## Your task
Pull every line with "hTne" from the entries below.

────────────────────

/-! ### §1 Supporting lines of real convex functions -/

/-- **Supporting line at a two-sided point.** A convex function `f` on `s ⊆ ℝ` admits, at every `n ∈ s`
having points of `s` strictly on both sides, a slope `μ` with `f n + μ (m − n) ≤ f m` for all `m ∈ s`
(`μ` = the infimum of the secant slopes to the right of `n`, which the secant slopes to the left bound from
below, `ConvexOn.secant_mono`). Rockafellar, *Convex Analysis*, Thm. 23.4 (`∂f(x) ≠ ∅` on the relative
interior), one-dimensional case. [cite: Rockafellar1970, Thm. 23.4] -/
theorem ConvexOn.exists_supporting_slope {s : Set ℝ} {f : ℝ → ℝ} (hf : ConvexOn ℝ s f) {n : ℝ}
    (hn : n ∈ s) (hlo : ∃ x ∈ s, x < n) (hhi : ∃ y ∈ s, n < y) :
    ∃ μ : ℝ, ∀ m ∈ s, f n + μ * (m - n) ≤ f m := by
  obtain ⟨x₀, hx₀s, hx₀⟩ := hlo
  set T : Set ℝ := (fun y => (f y - f n) / (y - n)) '' {y | y ∈ s ∧ n < y} with hT
  have hTne : T.Nonempty := by
    obtain ⟨y, hys, hy⟩ := hhi
    exact ⟨_, ⟨y, ⟨hys, hy⟩, rfl⟩⟩
  -- every left secant slope bounds every right secant slope from below
  have hleft : ∀ x ∈ s, x < n → ∀ τ ∈ T, (f x - f n) / (x - n) ≤ τ := by
    rintro x hxs hx _ ⟨y, ⟨hys, hy⟩, rfl⟩
    exact hf.secant_mono hn hxs hys hx.ne hy.ne' (hx.le.trans hy.le)
  have hTbdd : BddBelow T := ⟨_, fun τ hτ => hleft x₀ hx₀s hx₀ τ hτ⟩
  refine ⟨sInf T, fun m hms => ?_⟩
  rcases lt_trichotomy m n with hm | rfl | hm
  · -- left of `n`: slope(m) ≤ inf T, and `m - n < 0`
    have h1 : (f m - f n) / (m - n) ≤ sInf T := le_csInf hTne (hleft m hms hm)
    have hneg : m - n < 0 := sub_neg.2 hm
    have h2 := (div_le_iff_of_neg hneg).1 h1
    linarith
  · simp
  · -- right of `n`: inf T ≤ slope(m), and `0 < m - n`
    have h1 : sInf T ≤ (f m - f n) / (m - n) := csInf_le hTbdd ⟨m, ⟨hms, hm⟩, rfl⟩
    have hpos : 0 < m - n := sub_pos.2 hm
    have h2 := (le_div_iff₀ hpos).1 h1
    linarith

namespace Literature.MathematicalPhysics.QuantumLattice

open InfVolFermionState
open scoped Matrix.Norms.L2Operator

/-! ### §2 The Lagrange multiplier of the density constraint (model-free) -/

section ModelFree

variable {d : ℕ} (Ψ : FermionInteraction d) (R : ℝ)

/-- **Mixing to a prescribed convex combination of densities.** Translation-invariant `σ₁, σ₂` of
densities `x ≠ y` and weights `a, b ≥ 0`, `a + b = 1` give a translation-invariant state of density
`a x + b y` and mean energy `a e_Ψ(σ₁) + b e_Ψ(σ₂)` (for every `Ψ`, `R`). Bratteli–Robinson II §6.2.4
(affinity of mean values on the translation-invariant states). [cite: BratteliRobinsonII1997, §6.2.4] -/
theorem exists_isTranslationInvariant_density_combo {σ₁ σ₂ : InfVolFermionState d}
    (h₁ : σ₁.IsTranslationInvariant) (h₂ : σ₂.IsTranslationInvariant) {x y a b : ℝ}
    (hx : σ₁.density = x) (hy : σ₂.density = y) (ha : 0 ≤ a) (hb : 0 ≤ b) (hab : a + b = 1) :
    ∃ σ : InfVolFermionState d, σ.IsTranslationInvariant ∧ σ.density = a * x + b * y ∧
      ∀ (Ψ : FermionInteraction d) (R : ℝ),
        σ.meanEnergy Ψ R = a * σ₁.meanEnergy Ψ R + b * σ₂.meanEnergy Ψ R := by
  have ha1 : a ≤ 1 := by linarith
  refine ⟨mix a ha ha1 σ₁ σ₂, h₁.mix h₂ a ha ha1, ?_, fun Ψ R => ?_⟩
  · rw [density_mix, hx, hy]
    have : b = 1 - a := by linarith
    rw [this]
  · rw [meanEnergy_mix]
    have : b = 1 - a := by linarith
    rw [this]

/-- **Lagrange multiplier of the density constraint (canonical ⇒ grand-canonical, model-free).** Let
`I ⊆ ℝ` be convex, every density `m ∈ I` be carried by some translation-invariant state, and let `ω` be a
translation-invariant state of density `n ∈ I`, with points of `I` on both sides of `n`, which
`ε`-minimises the mean energy `e_Ψ` in its canonical class (`e_Ψ(ω) ≤ e_Ψ(σ) + ε` for all translation-
invariant `σ` of density `n`). Then there is a chemical potential `μ` with
`e_Ψ(ω) − μ n ≤ e_Ψ(σ) − μ ρ(σ) + ε` for every translation-invariant `σ` of density in `I`: `ω`
`ε`-minimises `e_Ψ − μ ρ` on the grand-canonical class over `I`. (`μ` is a subgradient at `n` of the convex
constrained ground-energy function `m ↦ inf {e_Ψ(σ) : ρ(σ) = m}`.) Ruelle 1969 §3.4; Rockafellar 1970
Thm. 28.3. [cite: Ruelle1969, §3.4] [cite: Rockafellar1970, Thm. 28.3] -/
theorem exists_chemicalPotential_of_epsMinimiser {I : Set ℝ} (hI : Convex ℝ I)
    (hfeas : ∀ m ∈ I, ∃ σ : InfVolFermionState d, σ.IsTranslationInvariant ∧ σ.density = m)
    {ω : InfVolFermionState d} {n : ℝ} (hn : n ∈ I)
    (hlo : ∃ m ∈ I, m < n) (hhi : ∃ m ∈ I, n < m) {ε : ℝ}
    (hmin : ∀ σ : InfVolFermionState d, σ.IsTranslationInvariant → σ.density = n →
      ω.meanEnergy Ψ R ≤ σ.meanEnergy Ψ R + ε) :
    ∃ μ : ℝ, ∀ σ : InfVolFermionState d, σ.IsTranslationInvariant → σ.density ∈ I →
      ω.meanEnergy Ψ R - μ * n ≤ σ.meanEnergy Ψ R - μ * σ.density + ε := by
  classical
  -- the constrained ground-energy function
  set S : ℝ → Set ℝ := fun m =>
    (fun σ : InfVolFermionState d => σ.meanEnergy Ψ R) ''
      {σ : InfVolFermionState d | σ.IsTranslationInvariant ∧ σ.density = m} with hS
  set v : ℝ → ℝ := fun m => sInf (S m) with hv
  have hbdd : ∀ m, BddBelow (S m) := fun m => by
    refine ⟨-‖Ψ.meanEnergyObs R‖, ?_⟩
    rintro _ ⟨σ, -, rfl⟩
    exact (abs_le.1 (σ.abs_meanEnergy_le_norm Ψ R)).1
  have hne : ∀ m ∈ I, (S m).Nonempty := fun m hm => by
    obtain ⟨σ, hσ, hσm⟩ := hfeas m hm
    exact ⟨_, ⟨σ, ⟨hσ, hσm⟩, rfl⟩⟩
  have hv_le : ∀ (σ : InfVolFermionState d), σ.IsTranslationInvariant →
      v σ.density ≤ σ.meanEnergy Ψ R := fun σ hσ =>
    csInf_le (hbdd _) ⟨σ, ⟨hσ, rfl⟩, rfl⟩
  -- `ω` is within `ε` of the constrained infimum at `n`
  have hω_le : ω.meanEnergy Ψ R ≤ v n + ε := by
    have h : ω.meanEnergy Ψ R - ε ≤ v n := by
      refine le_csInf (hne n hn) ?_
      rintro _ ⟨σ, ⟨hσ, hσn⟩, rfl⟩
      linarith [hmin σ hσ hσn]
    linarith
  -- `v` is convex on `I`
  have hconv : ConvexOn ℝ I v := by
    refine ⟨hI, fun x hx y hy a b ha hb hab => ?_⟩
    simp only [smul_eq_mul]
    by_cases hxy : x = y
    · subst hxy
      have h1 : a * x + b * x = x := by rw [← add_mul, hab, one_mul]
      have h2 : a * v x + b * v x = v x := by rw [← add_mul, hab, one_mul]
      rw [h1, h2]
    refine le_of_forall_pos_le_add fun δ hδ => ?_
    obtain ⟨_, ⟨σ₁, ⟨hσ₁, hσ₁x⟩, rfl⟩, h₁⟩ := (csInf_lt_iff (hbdd x) (hne x hx)).1 (lt_add_of_pos_right (v x) hδ)
    obtain ⟨_, ⟨σ₂, ⟨hσ₂, hσ₂y⟩, rfl⟩, h₂⟩ := (csInf_lt_iff (hbdd y) (hne y hy)).1 (lt_add_of_pos_right (v y) hδ)
    obtain ⟨σ, hσ, hσd, hσe⟩ := exists_isTranslationInvariant_density_combo hσ₁ hσ₂ hσ₁x hσ₂y ha hb hab
    have hvσ : v (a * x + b * y) ≤ σ.meanEnergy Ψ R := by rw [← hσd]; exact hv_le σ hσ
    rw [hσe Ψ R] at hvσ
    have h₁' : a * σ₁.meanEnergy Ψ R ≤ a * (v x + δ) := mul_le_mul_of_nonneg_left h₁.le ha
    have h₂' : b * σ₂.meanEnergy Ψ R ≤ b * (v y + δ) := mul_le_mul_of_nonneg_left h₂.le hb
    nlinarith
  -- a subgradient of `v` at `n`
  obtain ⟨μ, hμ⟩ := hconv.exists_supporting_slope hn hlo hhi
  refine ⟨μ, fun σ hσ hσI => ?_⟩
  have h1 := hμ σ.density hσI
  have h2 := hv_le σ hσ
  linarith

end ModelFree

/-! ### §3 The square lattice: every density in `[0,2)` is feasible -/

section Square

variable (Ψ : FermionInteraction 2) (R : ℝ)

/-- **Feasibility on `ℤ²`**: every density `m ∈ [0,2)` is the density of some translation-invariant state (a
torus limit of sector ground states of the Hubbard model, `exists_isTorusLimitOf_squareGroundStatesTT'_meanEnergy_eq`).
[cite: Ruelle1969, §3.4] -/
theorem exists_isTranslationInvariant_density_eq_two {m : ℝ} (hm0 : 0 ≤ m) (hm2 : m < 2) :
    ∃ σ : InfVolFermionState 2, σ.IsTranslationInvariant ∧ σ.density = m := by
  obtain ⟨-, -, σ, -, -, hti, -, -, -, hdens, -, -⟩ :=
    exists_isTorusLimitOf_squareGroundStatesTT'_meanEnergy_eq (t := 1) (t' := 0) (le_refl (0 : ℝ)) hm0 hm2
  exact ⟨σ, hti, hdens⟩

/-- **Chemical potential of a canonical-class `ε`-minimiser on `ℤ²`** (densities below `2`): for `ω`
translation invariant of density `n ∈ (0,2)` with `e_Ψ(ω) ≤ e_Ψ(σ) + ε` for all translation-invariant `σ`
of density `n`, there is `μ` with `e_Ψ(ω) − μ n ≤ e_Ψ(σ) − μ ρ(σ) + ε` for every translation-invariant `σ`
of density `< 2`. Any interaction `Ψ` (e.g. the pair-sourced `hubbardTTPrimeSourcedInteraction`), any `R`.
[cite: Ruelle1969, §3.4] [cite: Rockafellar1970, Thm. 28.3] -/
theorem exists_chemicalPotential_of_epsMinimiser_two {ω : InfVolFermionState 2} {n : ℝ}
    (hn0 : 0 < n) (hn2 : n < 2) {ε : ℝ}
    (hmin : ∀ σ : InfVolFermionState 2, σ.IsTranslationInvariant → σ.density = n →
      ω.meanEnergy Ψ R ≤ σ.meanEnergy Ψ R + ε) :
    ∃ μ : ℝ, ∀ σ : InfVolFermionState 2, σ.IsTranslationInvariant → σ.density < 2 →
      ω.meanEnergy Ψ R - μ * n ≤ σ.meanEnergy Ψ R - μ * σ.density + ε := by
  obtain ⟨μ, hμ⟩ := exists_chemicalPotential_of_epsMinimiser Ψ R (convex_Ico 0 2)
    (fun m hm => exists_isTranslationInvariant_density_eq_two hm.1 hm.2) ⟨hn0.le, hn2⟩
    ⟨0, ⟨le_refl _, two_pos⟩, hn0⟩ ⟨(n + 2) / 2, ⟨by linarith, by linarith⟩, by linarith⟩ hmin
  exact ⟨μ, fun σ hσ hσ2 => hμ σ hσ ⟨σ.density_nonneg, hσ2⟩⟩

/-- The `ε` of an `ε`-minimiser is nonnegative (compare `ω` with itself). [folklore] -/
private theorem eps_nonneg {ω : InfVolFermionState 2} {n ε : ℝ} (hω : ω.IsTranslationInvariant)
    (hρ : ω.density = n)
    (hmin : ∀ σ : InfVolFermionState 2, σ.IsTranslationInvariant → σ.density = n →
      ω.meanEnergy Ψ R ≤ σ.meanEnergy Ψ R + ε) : 0 ≤ ε := by
  linarith [hmin ω hω hρ]

/-- Endpoint arithmetic: if `λ (ε − D) ≤ ε` for all `λ ∈ [0,1)` and `0 ≤ ε`, then `0 ≤ D`. [folklore] -/
private theorem nonneg_of_forall_mul_sub_le {ε D : ℝ} (hε : 0 ≤ ε)
    (h : ∀ l : ℝ, 0 ≤ l → l < 1 → l * (ε - D) ≤ ε) : 0 ≤ D := by
  by_contra hD
  rw [not_le] at hD
  have hpos : 0 < ε - D := by linarith
  -- the midpoint between `ε/(ε − D)` and `1`
  have hl0 : 0 ≤ (2 * ε - D) / (2 * (ε - D)) := div_nonneg (by linarith) (by linarith)
  have hl1 : (2 * ε - D) / (2 * (ε - D)) < 1 := (div_lt_one (by linarith)).2 (by linarith)
  have hval : (2 * ε - D) / (2 * (ε - D)) * (ε - D) = ε - D / 2 := by
    rw [div_mul_eq_mul_div, div_eq_iff (ne_of_gt (by linarith))]
    ring
  have := h _ hl0 hl1
  rw [hval] at this
  linarith

/-- **Chemical potential of a canonical-class `ε`-minimiser on `ℤ²`, all comparison states**: as
`exists_chemicalPotential_of_epsMinimiser_two`, for EVERY translation-invariant `σ` (the endpoint `ρ(σ) = 2`
by mixing `σ` with `ω` and letting the weight tend to `1`). [cite: Ruelle1969, §3.4]
[cite: Rockafellar1970, Thm. 28.3] -/
theorem exists_chemicalPotential_of_epsMinimiser_two' {ω : InfVolFermionState 2} (hω : ω.IsTranslationInvariant)
    {n : ℝ} (hρ : ω.density = n) (hn0 : 0 < n) (hn2 : n < 2) {ε : ℝ}
    (hmin : ∀ σ : InfVolFermionState 2, σ.IsTranslationInvariant → σ.density = n →
      ω.meanEnergy Ψ R ≤ σ.meanEnergy Ψ R + ε) :
    ∃ μ : ℝ, ∀ σ : InfVolFermionState 2, σ.IsTranslationInvariant →
      ω.meanEnergy Ψ R - μ * n ≤ σ.meanEnergy Ψ R - μ * σ.density + ε := by
  obtain ⟨μ, hμ⟩ := exists_chemicalPotential_of_epsMinimiser_two Ψ R hn0 hn2 hmin
  refine ⟨μ, fun σ hσ => ?_⟩
  rcases lt_or_eq_of_le σ.density_le_two with hlt | heq
  · exact hμ σ hσ hlt
  -- `ρ(σ) = 2`: mixtures `l σ + (1 − l) ω`, `l < 1`, have density `< 2`
  have hε := eps_nonneg Ψ R hω hρ hmin
  have key : ∀ l : ℝ, 0 ≤ l → l < 1 →
      l * (ε - ((σ.meanEnergy Ψ R - μ * σ.density + ε) - (ω.meanEnergy Ψ R - μ * n))) ≤ ε := by
    intro l hl0 hl1
    have h := hμ (mix l hl0 hl1.le σ ω) (hσ.mix hω l hl0 hl1.le) (by
      rw [density_mix, heq, hρ]; nlinarith)
    rw [meanEnergy_mix, density_mix, heq, hρ] at h
    rw [heq]
    nlinarith
  have hD := nonneg_of_forall_mul_sub_le hε key
  linarith

/-- **Pencil form**: a canonical-class `ε`-minimiser `ω` (density `n ∈ (0,2)`) `ε`-minimises the `μ`-pencil
`Ψ − μ·n` (`FermionInteraction.pencil Ψ (numberInteraction 2) (−μ)`, mean energy `e_Ψ − μ ρ`) over ALL
translation-invariant states of `ℤ²`, for some `μ`. [cite: Ruelle1969, §3.4] [cite: Rockafellar1970, Thm. 28.3] -/
theorem epsMinimiser_pencil_number_of_canonical {ω : InfVolFermionState 2} (hω : ω.IsTranslationInvariant)
    {n : ℝ} (hρ : ω.density = n) (hn0 : 0 < n) (hn2 : n < 2) {ε : ℝ}
    (hmin : ∀ σ : InfVolFermionState 2, σ.IsTranslationInvariant → σ.density = n →
      ω.meanEnergy Ψ R ≤ σ.meanEnergy Ψ R + ε) :
    ∃ μ : ℝ, ∀ σ : InfVolFermionState 2, σ.IsTranslationInvariant →
      ω.meanEnergy (FermionInteraction.pencil Ψ (numberInteraction 2) (-μ)) R ≤
        σ.meanEnergy (FermionInteraction.pencil Ψ (numberInteraction 2) (-μ)) R + ε := by
  obtain ⟨μ, hμ⟩ := exists_chemicalPotential_of_epsMinimiser_two' Ψ R hω hρ hn0 hn2 hmin
  refine ⟨μ, fun σ hσ => ?_⟩
  have h := hμ σ hσ
  rw [meanEnergy_pencil, meanEnergy_pencil, meanEnergy_numberInteraction, meanEnergy_numberInteraction, hρ]
  linarith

────────────────────

## Solution for this problem
  have hTne : T.Nonempty := by
    have h1 : (f m - f n) / (m - n) ≤ sInf T := le_csInf hTne (hleft m hms hm)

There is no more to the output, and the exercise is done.